Experience with Mini Compressors

Are you soliciting advice, or pushing a product?

There are certainly different styles of touring, from "credit card" touring where a person sleeps in a motel every night to "wild camping" of one form or another.

In a motel, one might be able to top off electronic devices. Camping, and one is either recharging with solar, bicycle generator, or hoping one's battery lasts the trip.

And, one's pump of choice must be 100% reliable. "oops I drained the battery using my pump as a flashlight" doesn't work.

Now, I have worn out handpumps before. But, you must demonstrate your device is more reliable than a handpump.

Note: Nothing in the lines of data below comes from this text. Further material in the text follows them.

/-! ## §1 The weighted jump, one determined leg, no window -/

/-- **THE WEIGHTED JUMP IN THE KL REGIME AT THE FLOW FRAME, NO DEPTH WINDOW** — k3c2-p3's `klWtPinnedSumAt_jump_le_klEng_flow_deep` with p3's windowed overlap
replaced by `overlapWt_jump_sums_klEng_flow_all`: for every number of legs `m + 1` there is `C_m(R, c″) > 0` with, for every `k + 1 ≤ J′ ≤ n`, momentum-conserving
`T`, rate `j ≥ J′`, pinned leg, pin and bound `N` of the coarse carriers, `klWtPinnedSumAt … J′ j (m+1) T q w ≤ C·(2^{J′−k})^{m−1}·N` at `K = K_n`.
[cite: BenfattoGiulianiMastropietro2006, §2.8 (2.82)-(2.84), (2.88)-(2.90), §3 (3.2)-(3.8)] -/
theorem klWtPinnedSumAt_jump_le_klEng_flow_all (m : ℕ) (R : RenConsts) (c'' : ℝ) (hc'' : 0 ≤ c'') :
    ∃ C : ℝ, 0 < C ∧ (R.WF2 → ∃ c₃' : ℝ, 0 < c₃' ∧ ∃ U₀' : ℝ, 0 < U₀' ∧
      ∀ (G : GeoConsts) (P : SplitConsts) (Q : EngConsts) (cc : ℝ), 0 < cc → cc ≤ klEngC₃6 P R → cc ≤ c₃' →
      ∀ μ ∈ klWindowC, ∀ U : ℝ, 0 < U → U ≤ min (klEngU₀3 P R cc) (1 / (R.Gfr 3 + 1)) → U ≤ U₀' → c'' * U ≤ 1 →
      ∀ β : ℝ, klBetaMin ≤ β → β ≤ Real.exp (cc / U ^ 2) →
      ∀ (L M : ℕ) [NeZero L] [NeZero M], klEngL₃ β U ≤ L → klEngM₃ β U L ≤ M →
      ∀ n : ℕ, 1 ≤ n → n ≤ nScales β + 1 → IsKLRegime U cc (-(n : ℤ)) → HistP klPredsV17F2 L M G P Q R β U μ 0 n →
        (∀ m', 1 ≤ m' → m' < n → FlowPieceOscAt L M c'' β U μ m') →
        ∀ k J' : ℕ, k + 1 ≤ J' → J' ≤ n →
        ∀ T : HubbardGrassmann L M,
          (∀ (m' : ℕ) (X : Fin m' → HubbardFieldIdx L M), ∑ i, signedMomentum L (X i).2 (X i).1.1.2 ≠ 0 → kernel ℂ T m' X = 0) →
        ∀ j : ℕ, J' ≤ j → ∀ (q : Fin (m + 1)) (w : SpaceTimeIdx L M × SectorLeg (sectorCount J')) (N : ℝ), 0 ≤ N →
          (∀ w' : SpaceTimeIdx L M × SectorLeg (sectorCount k),
            klWtPinnedSumAt L M β μ (klFlowFrameU L M β U μ n) k j (m + 1) T q w' ≤ N) →
          klWtPinnedSumAt L M β μ (klFlowFrameU L M β U μ n) J' j (m + 1) T q w ≤ C * ((2 : ℝ) ^ (J' - k)) ^ (m - 1) * N) := by
  obtain ⟨CJ, hCJ, hov⟩ := overlapWt_jump_sums_klEng_flow_all R c'' hc''
  obtain ⟨D, hD, hreg⟩ := card_relCount_prescribed_lastLeg_klAniso_le_window m
  refine ⟨(3 * CJ / 2) ^ (m + 1) * (D * 27 ^ (m + 1)), by positivity, fun hR2 => ?_⟩
  have hRj : ∀ j, 0 ≤ R.Gfr j := gfr_nonneg_of_wf2 hR2
  obtain ⟨c₃, hc₃, U₀, hU₀, hcnt⟩ := hreg R hRj
  refine ⟨c₃, hc₃, U₀, hU₀, ?_⟩
  intro G P Q cc hcc hcc6 hcc₃' μ hμ U hU hUle hU₀' hcU β hβmin hβc L M _ _ hL3 hM3 n hn1 hnN hkl hhist hosc k J' hJ hJn T hT j hjJ q w N hN0 hN
  have hβ : 0 < β := KLRegimeSplit.pos_of_klBetaMin_le hβmin
  set K : TrigPolyC4v := klFlowFrameU L M β U μ n with hK
  have hfr : FrameOK R U (nScales β) μ K := frameOK_klFlowFrameU_of_histP_le hR2 hn1 le_rfl hnN hhist
  obtain ⟨_, hcolJ, hrowJ⟩ := hov G P Q cc hR2 hcc hcc6 μ hμ U hU hUle hcU β hβmin hβc L M hL3 hM3 n hn1 hnN hkl hhist hosc k J' hJ hJn
  have hc₁0 : (0 : ℝ) ≤ 3 * CJ * M / β := by positivity
  have hcol₁ : ∀ (ω'' : Fin (sectorCount J')) (ω' : Fin (sectorCount k)) (σ c : Fin 2) (x' : SpaceTimeIdx L M),
      ∑ x'' : SpaceTimeIdx L M, ‖(sectorAnalysisMatrix L M β (klAnisoFamily L M β μ K klE0 J') *
        sectorSubMatrix L M β (bgmFatMultiplier L M klE0 β (nambuXiCT L μ K) k)) (x'', ((ω'', σ), c)) (x', ((ω', σ), c))‖ *
          klScaleWt L M β j
            {latticeLegPos (2 * (2 * M)) ((x'', ((ω'', σ), c)) : SpaceTimeIdx L M × SectorLeg (sectorCount J')),
              latticeLegPos (2 * (2 * M)) ((x', ((ω', σ), c)) : SpaceTimeIdx L M × SectorLeg (sectorCount k))} ≤ 3 * CJ * M / β := by
    intro ω'' ω' σ c x'
    refine le_trans (sum_le_sum fun x'' _ => mul_le_mul_of_nonneg_left (klScaleWt_le_of_le β hjJ _) (norm_nonneg _)) ?_
    exact hcolJ ω'' ω' σ c x'
  have hrow₁ : ∀ (ω'' : Fin (sectorCount J')) (ω' : Fin (sectorCount k)) (σ c : Fin 2) (x'' : SpaceTimeIdx L M),
      ∑ x' : SpaceTimeIdx L M, ‖(sectorAnalysisMatrix L M β (klAnisoFamily L M β μ K klE0 J') *
        sectorSubMatrix L M β (bgmFatMultiplier L M klE0 β (nambuXiCT L μ K) k)) (x'', ((ω'', σ), c)) (x', ((ω', σ), c))‖ *
          klScaleWt L M β j
            {latticeLegPos (2 * (2 * M)) ((x'', ((ω'', σ), c)) : SpaceTimeIdx L M × SectorLeg (sectorCount J')),
              latticeLegPos (2 * (2 * M)) ((x', ((ω', σ), c)) : SpaceTimeIdx L M × SectorLeg (sectorCount k))} ≤ 3 * CJ * M / β := by
    intro ω'' ω' σ c x''
    refine le_trans (sum_le_sum fun x' _ => mul_le_mul_of_nonneg_left (klScaleWt_le_of_le β hjJ _) (norm_nonneg _)) ?_
    exact hrowJ ω'' ω' σ c x''
  have hJN : J' ≤ nScales β + 1 := hJn.trans hnN
  have h := klWtPinnedSumAt_jump_le_of_consts hβ μ K hJ T hT j hc₁0 hc₁0 hD.le hcol₁ hrow₁ m
    (fun E τ'' σ' => hcnt cc hcc hcc₃' U hU hU₀' β hβmin hβc μ hμ μ K hfr L M k J' (by omega) _ subset_rfl E τ'' σ') q w hN0 hN
  have hMne : (M : ℝ) ≠ 0 := by exact_mod_cast NeZero.ne M
  have hεc : imagTimeWeight β M * (3 * CJ * M / β) = 3 * CJ / 2 := by
    unfold imagTimeWeight; field_simp
  have hconst : (3 * CJ * M / β) ^ m * (3 * CJ * M / β) * imagTimeWeight β M ^ (m + 1) = (3 * CJ / 2) ^ (m + 1) := by
    rw [← pow_succ, ← mul_pow, mul_comm (3 * CJ * M / β), hεc]
  calc klWtPinnedSumAt L M β μ K J' j (m + 1) T q w
      ≤ (3 * CJ * M / β) ^ m * (3 * CJ * M / β) * imagTimeWeight β M ^ (m + 1) * (D * 27 ^ (m + 1)) *
          ((2 : ℝ) ^ (J' - k)) ^ (m - 1) * N := h
    _ = (3 * CJ / 2) ^ (m + 1) * (D * 27 ^ (m + 1)) * ((2 : ℝ) ^ (J' - k)) ^ (m - 1) * N := by rw [hconst]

Enough to pump 8 bicycle tires? In the other topic, a review was linked. The test didn't try pumping a bike tire to 80 to 120 psi, and generally was finding that specs had been over-rated by about 2x. So one's 8 bike tires becomes optimistically 4.

My first response to a flat tire it to try to pump it back up depending on whether it is a fast or slow leak. Or, perhaps I am looking for a better place to change the tire. So, a single flat might be equivalent to pumping the tire at least 3 times or so.

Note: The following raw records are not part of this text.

import Literature.Geometry.Lorentzian.KerrNullRadialPotential
import Literature.Geometry.Lorentzian.SpacetimeLocalConvergence
import Literature.Geometry.Lorentzian.CoordScalarCurvatureEvolution
import Literature.Geometry.Lorentzian.CoordEntropyFormula
import Literature.Geometry.Lorentzian.KerrSchildCoord
import Literature.Geometry.Lorentzian.SpacetimeMetricInCoordsCalculus
import Literature.Geometry.Lorentzian.CoordScalarJet
import Summits.FinalStateConjecture.FinalStateConjecture.Theorems.BartnikGapSettlingGapExhaustionCylindersBendInwardOf
import Summits.FinalStateConjecture.FinalStateConjecture.Theorems.BartnikGapSettlingGapExhaustionCylindersExactMargin
import Summits.FinalStateConjecture.FinalStateConjecture.Theorems.BartnikGapSettlingGapExhaustionHessMarginStable
import HarnessLib

/-!
# `KerrCylindersBendOutward`: the outward glue (B-out) → (C) → time-uniform outward bending
(crux `GapExhaustion`, stmt-FinalStateConjecture-10808, line photon-shell-pseudoconvexity;
sub-stub (O-E), the outward companion of the inward glue (E)
`stub_kerrCylindersBendInward_of` — the hypersurface condition consumed by the line's inward
sweep S3 from the far zone down to `r_ph⁻ + ε`)

Given

* (B-out) the exact-Kerr OUTWARD margin: on a radial band
  `r_ph⁻ = Kerr.photonOrbitRadius M |a| < r_lo ≤ r ≤ r_e` of the Kerr–Schild chart the coordinate
  Hessian of the Kerr–Schild radius `r` with respect to the Kerr–Schild components `g_{M,a}` is
  `≥ m‖w‖²` on null vectors tangent to the cylinders `{r = c}` (at all times `x⁰`;
  `kerrCylindersExactMarginOut`), and
* (C) the generic `C¹`-stability of a NEGATIVE Hessian margin over a compact set under a
  `δ`-perturbation of the `1`-jet of the components at the point (`stub_hessMarginStable`),

we deduce the time-uniform outward statement for every spacetime chart on `{M < r}` whose
pulled-back components (`Spacetime.metricInCoords`) are `δ`-close in `C²` sup norm (`supCkENorm`)
to `g_{M,a}` on the band: apply (C) to `f = −r` (the coordinate Hessian is linear in the function,
`MetricCoord.hessAt_neg`, so `Hess r ≥ m‖w‖²` becomes `Hess (−r) ≤ −m‖w‖²`) on the compact time
slice `{x⁰ = 0, r_lo ≤ r ≤ r_e}` and transport to arbitrary times by the stationarity of Kerr and
the naturality of the coordinate Hessian under translations, verbatim as in the inward glue
(`kerrCylindersBendInward_hessAt_comp_add_right`).
-/

noncomputable section

-- instance search through the nested operator types `E4 →L[ℝ] E4 →L[ℝ] E4 →L[ℝ] ℝ`
set_option maxSynthPendingDepth 3

-- D-0017: single-problem summit, `Summit.<S>.<S>.…` by design (cf. lakefile `weak.linter.dupNamespace`).
set_option linter.dupNamespace false

namespace Summit.FinalStateConjecture.FinalStateConjecture.Theorems

open Literature.Geometry.Lorentzian Literature.Geometry.Lorentzian.MetricCoord
open scoped Manifold ContDiff Topology ENNReal

/-- **(O-E) The outward glue `(B-out) → (C) →` time-uniform outward bending beyond `r_ph⁻`.**
From the exact-Kerr outward Hessian margin `m` on the band `r_lo ≤ r ≤ r_e`, `r_lo > r_ph⁻`
(hypothesis (B-out)) and the `C¹`-stability of negative Hessian margins on null tangent vectors
over compact sets (hypothesis (C)), applied on the compact time slice `{x⁰ = 0, r_lo ≤ r ≤ r_e}`
with `G₀ = g_{M,a}`, `f = −r`, `μ = m/2`: for every spacetime chart `Φ` on `{M < r}` whose
pulled-back components are `δ`-close to `g_{M,a}` in `C²` sup norm on the band, the coordinate
Hessian of `r` is `≥ (m/2)‖w‖²` on null vectors tangent to the cylinders at every band point and
every time — a band point `z` at time `t = z⁰` is translated to the slice (`z = z' + t ∂₀`), the
components are translated along (`y ↦ (Φ^* g)(y + t ∂₀)`), and Kerr is stationary, so the `1`-jets
at `z'` of the translated components relative to `g_{M,a}` are those at `z`, bounded by the sup
norm, while the Hessian is natural under translations and odd in the function. -/
theorem stub_kerrCylindersBendOutward_of :
    (∀ (M a r_lo r_e : ℝ), 0 < M → |a| < M → Kerr.photonOrbitRadius M |a| < r_lo → r_lo < r_e →
      ∃ m : ℝ, 0 < m ∧ ∀ (z w : E4), r_lo ≤ Kerr.radius a z → Kerr.radius a z ≤ r_e →
        Kerr.bilin M a z w w = 0 → fderiv ℝ (Kerr.radius a) z w = 0 →
        m * ‖w‖ ^ 2 ≤ hessAt (Kerr.bilin M a) (Kerr.radius a) z w w) →
    (∀ (G₀ : E4 → E4 →L[ℝ] E4 →L[ℝ] ℝ) (f : E4 → ℝ) (S : Set E4) (μ : ℝ), IsCompact S → 0 < μ →
      (∃ U : Set E4, IsOpen U ∧ S ⊆ U ∧ ContDiffOn ℝ 1 G₀ U ∧ ContDiffOn ℝ 2 f U) →
      (∀ x ∈ S, (G₀ x).IsInvertible) →
      (∀ x ∈ S, ∀ w : E4, G₀ x w w = 0 → fderiv ℝ f x w = 0 →
        hessAt G₀ f x w w ≤ -(2 * μ) * ‖w‖ ^ 2) →
      ∃ δ : ℝ, 0 < δ ∧ ∀ x ∈ S, ∀ G : E4 → E4 →L[ℝ] E4 →L[ℝ] ℝ,
        ‖G x - G₀ x‖ ≤ δ → ‖fderiv ℝ G x - fderiv ℝ G₀ x‖ ≤ δ →
        ∀ w : E4, G x w w = 0 → fderiv ℝ f x w = 0 → hessAt G f x w w ≤ -μ * ‖w‖ ^ 2) →
    (∀ (M a r_lo r_e : ℝ), 0 < M → |a| < M → Kerr.photonOrbitRadius M |a| < r_lo → r_lo < r_e →
      ∃ (δ μ : ℝ), 0 < δ ∧ 0 < μ ∧
      ∀ (𝓢 : Spacetime.{0} 4) (Φ : E4 → 𝓢.carrier),
        ContMDiffOn 𝓘(ℝ, E4) (𝓡 4) ∞ Φ {z | M < Kerr.radius a z} →
        Topology.IsOpenEmbedding ({z : E4 | M < Kerr.radius a z}.restrict Φ) →
        supCkENorm {z | M < Kerr.radius a z ∧ r_lo ≤ Kerr.radius a z ∧ Kerr.radius a z ≤ r_e} 2
            (fun z => 𝓢.metricInCoords Φ z - Kerr.bilin M a z) ≤ ENNReal.ofReal δ →
        ∀ (z w : E4), r_lo ≤ Kerr.radius a z → Kerr.radius a z ≤ r_e →
          𝓢.metricInCoords Φ z w w = 0 → fderiv ℝ (Kerr.radius a) z w = 0 →
          μ * ‖w‖ ^ 2 ≤ hessAt (𝓢.metricInCoords Φ) (Kerr.radius a) z w w) := by
  intro hB hC M a r_lo r_e hM ha hlo hloe
  obtain ⟨m, hm, hmargin⟩ := hB M a r_lo r_e hM ha hlo hloe
  -- the band lies beyond the photon orbit: `r ≥ r_lo > r_ph⁻ ≥ 3M > M > 0`
  have h3M : 3 * M ≤ Kerr.photonOrbitRadius M |a| :=
    (Kerr.photonOrbitRadius_mem hM (abs_nonneg a)).1
  have hMlo : M < r_lo := by linarith
  have hlo0 : 0 < r_lo := hM.trans hMlo
  -- negation passes through the differential and the coordinate Hessian
  have hfdneg : ∀ (z w : E4),
      fderiv ℝ (fun y ↦ -Kerr.radius a y) z w = -(fderiv ℝ (Kerr.radius a) z w) := by
    intro z w
    rw [fderiv_fun_neg, neg_apply]
  have hhessneg : ∀ (G : E4 → E4 →L[ℝ] E4 →L[ℝ] ℝ) (z w : E4),
      hessAt G (fun y ↦ -Kerr.radius a y) z w w = -(hessAt G (Kerr.radius a) z w w) := by
    intro G z w
    rw [hessAt_neg, neg_apply, neg_apply]
  -- the compact time slice of the band, inside the open set `{r > 0}`
  set S : Set E4 := {z | z 0 = 0 ∧ r_lo ≤ Kerr.radius a z ∧ Kerr.radius a z ≤ r_e} with hSdef
  have hS : IsCompact S := kerrCylindersBendInward_isCompact_slice a r_e hlo0
  have hSpos : ∀ z ∈ S, 0 < Kerr.radius a z := fun z hz ↦ hlo0.trans_le hz.2.1
  have hU : ∃ U : Set E4, IsOpen U ∧ S ⊆ U ∧ ContDiffOn ℝ 1 (Kerr.bilin M a) U ∧
      ContDiffOn ℝ 2 (fun y ↦ -Kerr.radius a y) U :=
    ⟨{z | 0 < Kerr.radius a z}, isOpen_lt continuous_const (Kerr.continuous_radius a), hSpos,
      fun z hz ↦ (Kerr.contDiffAt_bilin M a hz).contDiffWithinAt,
      fun z hz ↦ (Kerr.contDiffAt_radius hz).neg.contDiffWithinAt⟩
  have hinv : ∀ z ∈ S, (Kerr.bilin M a z).IsInvertible := fun z hz ↦
    isInvertible_of_nondegenerate fun v hv ↦ Kerr.bilin_nondegenerate M a (hSpos z hz) v hv
  have h2m : (2 : ℝ) * (m / 2) = m := by ring
  have hmarginS : ∀ z ∈ S, ∀ w : E4, Kerr.bilin M a z w w = 0 →
      fderiv ℝ (fun y ↦ -Kerr.radius a y) z w = 0 →
      hessAt (Kerr.bilin M a) (fun y ↦ -Kerr.radius a y) z w w ≤ -(2 * (m / 2)) * ‖w‖ ^ 2 := by
    intro z hz w hnull hdr
    rw [hfdneg, neg_eq_zero] at hdr
    rw [h2m, hhessneg]
    have h := hmargin z w hz.2.1 hz.2.2 hnull hdr
    linarith
  obtain ⟨δ, hδ, hstab⟩ :=
    hC (Kerr.bilin M a) (fun y ↦ -Kerr.radius a y) S (m / 2) hS (half_pos hm) hU hinv hmarginS
  refine ⟨δ, m / 2, hδ, half_pos hm, ?_⟩
  intro 𝓢 Φ hΦ _hemb hsup z w hzlo hze hnull hdr
  -- smoothness of the pulled-back components on the open chart domain `{M < r}`, and of `g_{M,a}`
  have hO : IsOpen {z : E4 | M < Kerr.radius a z} :=
    isOpen_lt continuous_const (Kerr.continuous_radius a)
  have hz : z ∈ {z : E4 | M < Kerr.radius a z} := hMlo.trans_le hzlo
  have hGdiff : DifferentiableAt ℝ (𝓢.metricInCoords Φ) z :=
    (((𝓢.contDiffOn_metricInCoords hO hΦ) z hz).contDiffAt (hO.mem_nhds hz)).differentiableAt
      (by simp)
  have hzpos : 0 < Kerr.radius a z := hlo0.trans_le hzlo
  have hKdiff : DifferentiableAt ℝ (Kerr.bilin M a) z :=
    (Kerr.contDiffAt_bilin M a hzpos (n := 1)).differentiableAt one_ne_zero
  -- pointwise `C¹`-closeness at `z` from the `C²` sup norm over the band
  have hzK : z ∈ {z : E4 | M < Kerr.radius a z ∧ r_lo ≤ Kerr.radius a z ∧ Kerr.radius a z ≤ r_e} :=
    ⟨hz, hzlo, hze⟩
  have hjet : ∀ k ≤ 2,
      ‖iteratedFDeriv ℝ k (fun z ↦ 𝓢.metricInCoords Φ z - Kerr.bilin M a z) z‖ ≤ δ := by
    intro k hk
    have h := (enorm_iteratedFDeriv_le_supCkENorm hk hzK
      (fun z ↦ 𝓢.metricInCoords Φ z - Kerr.bilin M a z)).trans hsup
    rwa [← ofReal_norm, ENNReal.ofReal_le_ofReal_iff hδ.le] at h
  have hd0 : ‖𝓢.metricInCoords Φ z - Kerr.bilin M a z‖ ≤ δ := by
    have h := hjet 0 (by norm_num)
    rwa [norm_iteratedFDeriv_zero] at h
  have hd1 : ‖fderiv ℝ (𝓢.metricInCoords Φ) z - fderiv ℝ (Kerr.bilin M a) z‖ ≤ δ := by
    have h := hjet 1 (by norm_num)
    rwa [norm_iteratedFDeriv_one, fderiv_fun_sub hGdiff hKdiff] at h
  -- translate `z` to the time slice: `z = z' + t ∂₀`, `t = z⁰`
  obtain ⟨t, ht⟩ : ∃ t : ℝ, z 0 = t := ⟨_, rfl⟩
  obtain ⟨z', hz'z⟩ : ∃ z' : E4, z' + t • E4.basisVector 0 = z :=
    ⟨z - t • E4.basisVector 0, sub_add_cancel z _⟩
  have hz'0 : z' 0 = 0 := by
    have h : (z' + t • E4.basisVector 0) 0 = z 0 := by rw [hz'z]
    rw [ht] at h
    simpa [E4.basisVector] using h
  -- stationarity of Kerr: the radius, the components and their first derivatives agree
  have hradfun : (fun y : E4 ↦ Kerr.radius a (y + t • E4.basisVector 0)) = Kerr.radius a :=
    funext fun y ↦ Kerr.radius_add_time_smul_basisVector a y t
  have hbilfun : (fun y : E4 ↦ Kerr.bilin M a (y + t • E4.basisVector 0)) = Kerr.bilin M a :=
    funext fun y ↦ Kerr.bilin_add_smul_basisVector_zero M a y t
  have hrad' : Kerr.radius a z' = Kerr.radius a z := by
    rw [← hz'z, Kerr.radius_add_time_smul_basisVector]
  have hbil' : Kerr.bilin M a z' = Kerr.bilin M a z := by
    rw [← hz'z, Kerr.bilin_add_smul_basisVector_zero]
  have hfdrad' : fderiv ℝ (Kerr.radius a) z' = fderiv ℝ (Kerr.radius a) z := by
    rw [← hz'z, ← fderiv_comp_add_right (t • E4.basisVector 0)]
    exact (congrArg (fun g : E4 → ℝ ↦ fderiv ℝ g z') hradfun).symm
  have hfdbil' : fderiv ℝ (Kerr.bilin M a) z' = fderiv ℝ (Kerr.bilin M a) z := by
    rw [← hz'z, ← fderiv_comp_add_right (t • E4.basisVector 0)]
    exact (congrArg (fun g : E4 → E4 →L[ℝ] E4 →L[ℝ] ℝ ↦ fderiv ℝ g z') hbilfun).symm
  have hz'S : z' ∈ S := by
    rw [hSdef]
    exact ⟨hz'0, hzlo.trans_eq hrad'.symm, hrad'.trans_le hze⟩
  -- the translated components `y ↦ (Φ^* g)(y + t ∂₀)` and the naturality of the Hessian
  have hGt1 : fderiv ℝ (fun y ↦ 𝓢.metricInCoords Φ (y + t • E4.basisVector 0)) z' =
      fderiv ℝ (𝓢.metricInCoords Φ) z := by
    rw [fderiv_comp_add_right, hz'z]
  have hH : hessAt (fun y ↦ 𝓢.metricInCoords Φ (y + t • E4.basisVector 0)) (Kerr.radius a) z' =
      hessAt (𝓢.metricInCoords Φ) (Kerr.radius a) z := by
    have h := kerrCylindersBendInward_hessAt_comp_add_right (𝓢.metricInCoords Φ) (Kerr.radius a)
      (t • E4.basisVector 0) z'
    rw [hradfun, hz'z] at h
    exact h
  have key := hstab z' hz'S (fun y ↦ 𝓢.metricInCoords Φ (y + t • E4.basisVector 0))
    (by
      show ‖𝓢.metricInCoords Φ (z' + t • E4.basisVector 0) - Kerr.bilin M a z'‖ ≤ δ
      rw [hz'z, hbil']
      exact hd0)
    (by
      rw [hGt1, hfdbil']
      exact hd1)
    w
    (by
      show 𝓢.metricInCoords Φ (z' + t • E4.basisVector 0) w w = 0
      rw [hz'z]
      exact hnull)
    (by
      rw [hfdneg, hfdrad', hdr, neg_zero])
  rw [hhessneg, hH] at key
  linarith

/-- **`KerrCylindersBendOutwardKS` (closed form): time-uniform, `C²`-stable outward bending of the
Kerr cylinders beyond the outer photon orbit `r_ph⁻`, over arbitrary spacetime charts.** For
`0 < M`, `|a| < M` and a band `r_ph⁻ < r_lo < r_e` there are `δ, μ > 0` such that for every
spacetime chart `Φ` on `{M < r}` whose pulled-back components are `δ`-close to `g_{M,a}` in `C²`
sup norm on the band, `Hess r (w, w) ≥ μ‖w‖²` for every vector `w` null for `Φ^* g` and tangent to
the cylinder through any band point (the hypersurface condition of the inward sweep S3) — the glue
`stub_kerrCylindersBendOutward_of` fed with the exact margin `kerrCylindersExactMarginOut` and the
`C¹`-stability `stub_hessMarginStable`. -/
theorem kerrCylindersBendOutwardKS :
    ∀ (M a r_lo r_e : ℝ), 0 < M → |a| < M → Kerr.photonOrbitRadius M |a| < r_lo → r_lo < r_e →
      ∃ (δ μ : ℝ), 0 < δ ∧ 0 < μ ∧
      ∀ (𝓢 : Spacetime.{0} 4) (Φ : E4 → 𝓢.carrier),
        ContMDiffOn 𝓘(ℝ, E4) (𝓡 4) ∞ Φ {z | M < Kerr.radius a z} →
        Topology.IsOpenEmbedding ({z : E4 | M < Kerr.radius a z}.restrict Φ) →
        supCkENorm {z | M < Kerr.radius a z ∧ r_lo ≤ Kerr.radius a z ∧ Kerr.radius a z ≤ r_e} 2
            (fun z => 𝓢.metricInCoords Φ z - Kerr.bilin M a z) ≤ ENNReal.ofReal δ →
        ∀ (z w : E4), r_lo ≤ Kerr.radius a z → Kerr.radius a z ≤ r_e →
          𝓢.metricInCoords Φ z w w = 0 → fderiv ℝ (Kerr.radius a) z w = 0 →
          μ * ‖w‖ ^ 2 ≤ hessAt (𝓢.metricInCoords Φ) (Kerr.radius a) z w w :=
  stub_kerrCylindersBendOutward_of kerrCylindersExactMarginOut stub_hessMarginStable

end Summit.FinalStateConjecture.FinalStateConjecture.Theorems

end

Getting in that situation knowing the next broken part, and one is dead beside the road is very uncomfortable. Or, heaven forbid, walking because of a repair one should have been able to handle in the field.

If I am in the middle of a 100 mile ride, then I use downtime as break time. So, I'm not caught in an ideology where every second counts.

I'm not quite sure how much my handpumps weigh. But, if one is carrying all of one's living needs on the bike, say 1 pound vs 1/2 pound makes a difference. A bigger difference if one is carrying a hand pump as a backup (although there are some mighty small pumps that could be used for an emergency backup).

Other options:?
  • Flashlight. Might be handy when repairing a tire, but as above, draining the battery would be really bad.
  • Taillight? Red flasher? Might be useful for some, but it should be redundant for me.
  • USB Input & USB Output would be nice. Emergency power for the phone? But, as above, a working pump is very important. I don't want to be left in a situation where I have a choice of fixing a flat or making an emergency phone call.
  • Emergency Beacon?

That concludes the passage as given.